Adrià risale la Rambla concentrato nel suo universo. Lui solo controlla il puzzle della sua fondazione e i suoi tentacoli. «È uno stile dittatoriale, almeno finché io sono vivo. Giusto o no?». Solo Adrià ha la mappa completa. E la bussola per muoversi in quel labirinto. È in ballo dalle 5,30, riflette, con l’eterna matita sull’orecchio destro e l’abituale mancanza di tatto con cui sveglia ogni mattina all’alba sua moglie, Isabel Pérez, un’economista conosciuta nell’estate dell’89. Approfitta del primo tragitto della giornata per parlare al telefono, rispondere alle mail e rilasciare interviste. Non ha segretaria né addetto stampa.
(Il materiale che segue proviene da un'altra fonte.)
import Summits.BirchSwinnertonDyer.BirchSwinnertonDyer.Theorems.EdixhovenFibreFiveSevenStarredOptimalManinUnitFiveSevenOrdinaryCellsModels
import Literature.NumberTheory.PAdicHodge.CMFibreGoodOrdinaryDataAnyPrime
import HarnessLib

/-!
# The good `𝒪_D`-MODEL DATA of a potentially good ORDINARY curve over `K_{v′}` at ANY prime `p ≥ 5` — the per-cell inputs of the unit-root frame,
# keyed to the ordinary PATTERN + Deuring's congruence instead of `p ∈ {5, 7}` (route `EdixhovenFibreFiveSeven`, line `kato-lever`; seat `bsd-line-edix-p1` g33, LEAD)

HONEST FRAMING. ONE tool theorem (no definition, no named fact, no instance, no `sorry`); helper `--supports` crux TDS11 `TwistDegreeStepOrdinary`
(stmt-BirchSwinnertonDyer-22228, the `p ≥ 11` (G)-ordinary residue) whose conditional closer of record (`…TwistDegreeStepOrdinaryOfReciprocityLaw`, g18)
takes Kato's explicit reciprocity law [REC-tower] (cite-only) as a hypothesis. Nothing is closed; BSD / TDS11 are NOT proved by this.

WHAT. `…OrdinaryCellsModels.exists_goodModelData_of_ordinary_numerology` (edix-p4 g29) VERBATIM — statement and proof — with its two `p`-specific
hypotheses `h5 : p = 5 → r₄ = 0 ∧ t₄ = 0 ∧ 0 < t₆`, `h7 : p = 7 → r₆ = 0 ∧ t₆ = 0 ∧ 0 < t₄` replaced by the prime-free ORDINARY PATTERN with
DEURING's congruence, `hpat : (r₄ = 0 ∧ t₄ = 0 ∧ 0 < t₆ ∧ p ≡ 1 (mod 4)) ∨ (r₆ = 0 ∧ t₆ = 0 ∧ 0 < t₄ ∧ p ≡ 1 (mod 3))` (CM fibre `y² = x³ + a x`,
`j = 1728`, resp. `y² = x³ + b`, `j = 0`), and `p ∈ {5, 7}` replaced by `5 ≤ p`. The five `E₀`-facts and the ordinary reduction of the `𝒪_F`-model now
come from `Literature/NumberTheory/PAdicHodge/CMFibreGoodOrdinaryDataAnyPrime` (this seat; Deuring's criterion for `j ∈ {0, 1728}` in explicit form,
`EllipticCurves/HasseInvariantJZeroJ1728`). At `p = 5` (`5 ≡ 1 mod 4`) / `p = 7` (`7 ≡ 1 mod 3`) this is the original; at `p ≥ 11` it serves the
(G)-ORDINARY potentially good cells, where (G)-ordinarity gives `e ∣ p − 1` (`TeichmullerTwistDescentTameExponent.semistabilityIndex_dvd_sub_one`),
i.e. `p ≡ 1 (mod 4)` on the `e = 4` cells (`ord_p Δ_min ∈ {3, 9}`) and `p ≡ 1 (mod 3)` on the `e ∈ {3, 6}` cells (`ord_p Δ_min ∈ {2, 4, 8, 10}`).

* ★★★ `exists_goodModelData_of_ordinary_numerology_anyPrime`.

NEXT (this lane): `localFormula_of_ordinary_numerology` at any `p ≥ 5` (the capstone `ordinaryCapstone_of_numerology` is already `p ≠ 2`), the
(G)-ordinary cells at `p ≥ 11` by `TypeGOrd`, REC at their cyclotomic towers, and TDS11 ⟸ {modularity, P1-bar}.

References: [SilvermanAEC2009] VII.5.5, IV.4.4, V.1.1, V.4.1, Ex. V.4.4–4.5; [SilvermanATAEC1994] IV Table 4.1; [Serre1972] §1.11.
-/

set_option autoImplicit false
-- single-conjunct summit: `Summit.BirchSwinnertonDyer.BirchSwinnertonDyer.…` repeats the name by design
set_option linter.dupNamespace false

noncomputable section

open Field Function ValuativeRel WittVector NumberField IsDedekindDomain Polynomial
open scoped NumberField Topology Classical NNReal
open Literature.NumberTheory.PAdicHodge Literature.NumberTheory.GaloisRepresentations
  Literature.NumberTheory.GaloisRepresentations.IsNonarchimedeanLocalField Literature.NumberTheory.GaloisRepresentations.LubinTate
  Literature.NumberTheory.GaloisCohomology Literature.NumberTheory.EllipticCurves Literature.NumberTheory.EllipticCurves.FormalGroupChart
  Literature.NumberTheory.PAdicHodge.GaloisContinuity Literature.IUT.LogVolume Literature.RingTheory.FormalGroups
  Literature.AlgebraicGeometry.Resolution _root_.WeierstrassCurve
  Literature.NumberTheory.EllipticCurves.Rank1Residual Literature.NumberTheory.DiophantineGeometry Rat.HeightOneSpectrum
  Summit.BirchSwinnertonDyer.Rank1Residual Summit.BirchSwinnertonDyer.Rank1Residual.Additive
  Summit.BirchSwinnertonDyer.BirchSwinnertonDyer.Theorems.StarredOptimalManinUnitFiveSevenSupersingularCellsModels
  Summit.BirchSwinnertonDyer.BirchSwinnertonDyer.Theorems.StarredOptimalManinUnitFiveSevenOrdinaryCellsModels
include hw hwc hψ hu in
/-- **`|L_λ u| ≤ |w| + c (‖Dψ‖ + |ψ|)`**, `c = 6 C_Φ (1+|x|)^{N+1} e^{−|x|²/4}`, from the second-order
Gaussian class `(C_Φ, N)` of `Φ(|·|)` and `0 < Φ ≤ 1`, `|λ| ≤ 1`. [folklore] -/
theorem oddSym_abs_L_u_le {Cθ lam : ℝ} {N : ℕ} (hlam : |lam| ≤ 1)
    (hθ : ∀ x : EuclideanSpace ℝ (Fin 2),
      |kerWeight ‖x‖| ≤ Cθ * (1 + ‖x‖) ^ N * Real.exp (-(‖x‖ ^ 2 / 4)) ∧
      ‖fderiv ℝ (fun y : EuclideanSpace ℝ (Fin 2) => kerWeight ‖y‖) x‖ ≤ Cθ * (1 + ‖x‖) ^ N * Real.exp (-(‖x‖ ^ 2 / 4)) ∧
      ‖fderiv ℝ (fderiv ℝ (fun y : EuclideanSpace ℝ (Fin 2) => kerWeight ‖y‖)) x‖ ≤
        Cθ * (1 + ‖x‖) ^ N * Real.exp (-(‖x‖ ^ 2 / 4)))
    (x : EuclideanSpace ℝ (Fin 2)) :
    |strainedVorticityOperator lam u x| ≤ |w x| +
      6 * Cθ * (1 + ‖x‖) ^ (N + 1) * Real.exp (-(‖x‖ ^ 2 / 4)) * (‖fderiv ℝ ψ x‖ + |ψ x|) := by
  obtain ⟨h0, h1, h2⟩ := hθ x
  set a : ℝ := Cθ * (1 + ‖x‖) ^ N * Real.exp (-(‖x‖ ^ 2 / 4)) with ha
  have hθpos := kerWeight_pos ‖x‖
  have hθ1 := kerWeight_le_one ‖x‖
  have hθa : kerWeight ‖x‖ ≤ a := (le_abs_self _).trans h0
  have ha0 : 0 ≤ a := hθpos.le.trans hθa
  have hr := norm_nonneg x
  set D := ‖fderiv ℝ ψ x‖ with hD
  have hD0 : 0 ≤ D := norm_nonneg _
  -- the four pieces
  have e1 : |kerWeight ‖x‖ * w x| ≤ |w x| := by
    rw [abs_mul, abs_of_pos hθpos]; exact mul_le_of_le_one_left (abs_nonneg _) hθ1
  have e2 : |kerWeight ‖x‖ * ((1 + lam) / 2 * x 0 * fderiv ℝ ψ x (EuclideanSpace.single 0 1) +
      (1 - lam) / 2 * x 1 * fderiv ℝ ψ x (EuclideanSpace.single 1 1))| ≤ a * (2 * ‖x‖ * D) := by
    rw [abs_mul, abs_of_pos hθpos]
    refine mul_le_mul hθa ?_ (abs_nonneg _) ha0
    have hl1 : |(1 + lam) / 2| ≤ 1 := by
      rw [abs_le] at hlam ⊢; constructor <;> linarith [hlam.1, hlam.2]
    have hl2 : |(1 - lam) / 2| ≤ 1 := by
      rw [abs_le] at hlam ⊢; constructor <;> linarith [hlam.1, hlam.2]
    have k0 := oddSym_abs_coord_mul_fderiv_le ψ x 0
    have k1 := oddSym_abs_coord_mul_fderiv_le ψ x 1
    have f0 : |(1 + lam) / 2 * x 0 * fderiv ℝ ψ x (EuclideanSpace.single 0 1)| ≤ ‖x‖ * D := by
      rw [mul_assoc, abs_mul]
      exact (mul_le_mul hl1 k0 (abs_nonneg _) zero_le_one).trans (by rw [one_mul])
    have f1 : |(1 - lam) / 2 * x 1 * fderiv ℝ ψ x (EuclideanSpace.single 1 1)| ≤ ‖x‖ * D := by
      rw [mul_assoc, abs_mul]
      exact (mul_le_mul hl2 k1 (abs_nonneg _) zero_le_one).trans (by rw [one_mul])
    exact (abs_add_le _ _).trans (by linarith)
  have e3 : |ψ x * strainedVorticityOperator lam (fun y : EuclideanSpace ℝ (Fin 2) => kerWeight ‖y‖) x| ≤
      |ψ x| * (3 * (1 + ‖x‖) * a) := by
    rw [abs_mul]
    exact mul_le_mul_of_nonneg_left (oddSym_abs_strainedVorticityOperator_le hlam h0 h1 h2) (abs_nonneg _)
  have e4 : |2 * ∑ i, fderiv ℝ (fun y : EuclideanSpace ℝ (Fin 2) => kerWeight ‖y‖) x (EuclideanSpace.basisFun (Fin 2) ℝ i) *
      fderiv ℝ ψ x (EuclideanSpace.basisFun (Fin 2) ℝ i)| ≤ 4 * (a * D) := by
    have hk : ∀ i : Fin 2, |fderiv ℝ (fun y : EuclideanSpace ℝ (Fin 2) => kerWeight ‖y‖) x (EuclideanSpace.basisFun (Fin 2) ℝ i) *
        fderiv ℝ ψ x (EuclideanSpace.basisFun (Fin 2) ℝ i)| ≤ a * D := by
      intro i
      have hn : ‖(EuclideanSpace.basisFun (Fin 2) ℝ i : EuclideanSpace ℝ (Fin 2))‖ = 1 := by simp
      rw [abs_mul]
      refine mul_le_mul ?_ ?_ (abs_nonneg _) ha0
      · rw [← Real.norm_eq_abs]
        exact (ContinuousLinearMap.le_opNorm _ _).trans (by rw [hn, mul_one]; exact h1)
      · rw [← Real.norm_eq_abs]
        exact (ContinuousLinearMap.le_opNorm _ _).trans (by rw [hn, mul_one])
    rw [abs_mul, abs_two, Fin.sum_univ_two]
    have := hk 0; have := hk 1
    linarith [abs_add_le (fderiv ℝ (fun y : EuclideanSpace ℝ (Fin 2) => kerWeight ‖y‖) x (EuclideanSpace.basisFun (Fin 2) ℝ 0) *
        fderiv ℝ ψ x (EuclideanSpace.basisFun (Fin 2) ℝ 0))
      (fderiv ℝ (fun y : EuclideanSpace ℝ (Fin 2) => kerWeight ‖y‖) x (EuclideanSpace.basisFun (Fin 2) ℝ 1) *
        fderiv ℝ ψ x (EuclideanSpace.basisFun (Fin 2) ℝ 1))]
  rw [oddSym_L_u_expand hw hwc hψ hu lam x]
  have key : 6 * Cθ * (1 + ‖x‖) ^ (N + 1) * Real.exp (-(‖x‖ ^ 2 / 4)) = 6 * (1 + ‖x‖) * a := by
    rw [pow_succ]; ring
  rw [key]
  have hψ0 := abs_nonneg (ψ x)
  calc _ ≤ |kerWeight ‖x‖ * w x| + |kerWeight ‖x‖ * ((1 + lam) / 2 * x 0 * fderiv ℝ ψ x (EuclideanSpace.single 0 1) +
          (1 - lam) / 2 * x 1 * fderiv ℝ ψ x (EuclideanSpace.single 1 1))| +
        |ψ x * strainedVorticityOperator lam (fun y : EuclideanSpace ℝ (Fin 2) => kerWeight ‖y‖) x| +
        |2 * ∑ i, fderiv ℝ (fun y : EuclideanSpace ℝ (Fin 2) => kerWeight ‖y‖) x (EuclideanSpace.basisFun (Fin 2) ℝ i) *
          fderiv ℝ ψ x (EuclideanSpace.basisFun (Fin 2) ℝ i)| :=
        (abs_add_le _ _).trans (add_le_add ((abs_add_le _ _).trans (add_le_add (abs_add_le _ _) le_rfl)) le_rfl)
    _ ≤ |w x| + a * (2 * ‖x‖ * D) + |ψ x| * (3 * (1 + ‖x‖) * a) + 4 * (a * D) := by linarith
    _ ≤ |w x| + 6 * (1 + ‖x‖) * a * (D + |ψ x|) := by
        nlinarith [mul_nonneg ha0 hD0, mul_nonneg (mul_nonneg ha0 hD0) hr, mul_nonneg ha0 hψ0,
          mul_nonneg (mul_nonneg ha0 hψ0) hr]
Dicono che sia bravo a giocare in Borsa.
Il progetto elBullifoundation ha tre cardini e come scenario il territorio del vecchio ristorante, dove l’architetto Enric Ruiz-Geli ha progettato uno spazio espositivo, ecologico e sostenibile, dedicato alla creatività. La cucina è solo il veicolo. Questo non-museo, il cui progetto è già cambiato tre volte in tre anni, potrà contare su più di cinquemila metri quadrati e parte da una legge fatta su misura per Adrià dalla Generalitat della Catalogna, essendo incastonato in un parco naturale dove è proibito costruire (in cambio del permesso, Adrià donerà quel terreno e l’archivio di El Bulli, valutati quindici milioni di euro, all’erario pubblico). Lo spazio si chiamerà El Bulli1846: il numero di elaborazioni create nel ristorante. La prima pietra verrà posta quest’anno e sarà completato in diciotto mesi. Poi c’è elBulliDNA, ovvero il team creativo, la linfa che continuerà la ricerca culinaria con esperti di altre discipline a Cala Montjoi, anche se potrà spostarsi in tutto il mondo. Infine, Bullipedia: una banca dati infinita che ordina (per la prima volta nella storia) tutto il sapere culinario tramite una nuova classificazione del processo gastronomico e del processo creativo, realizzata negli ultimi due anni dalla sua squadra. Scende fino alle particelle elementari della cucina e si basa su due intricate mappe interattive che sono la tabella di marcia per muoversi nell’universo Adrià. Lui ha smesso di essere un cuoco per trasformarsi in agitatore, in calamita che attrae conoscenze. A volte, di fronte ai gesti di simulato scetticismo dei suoi interlocutori, replica con aria imbronciata: «Questo non è uno scherzo! È molto importante!».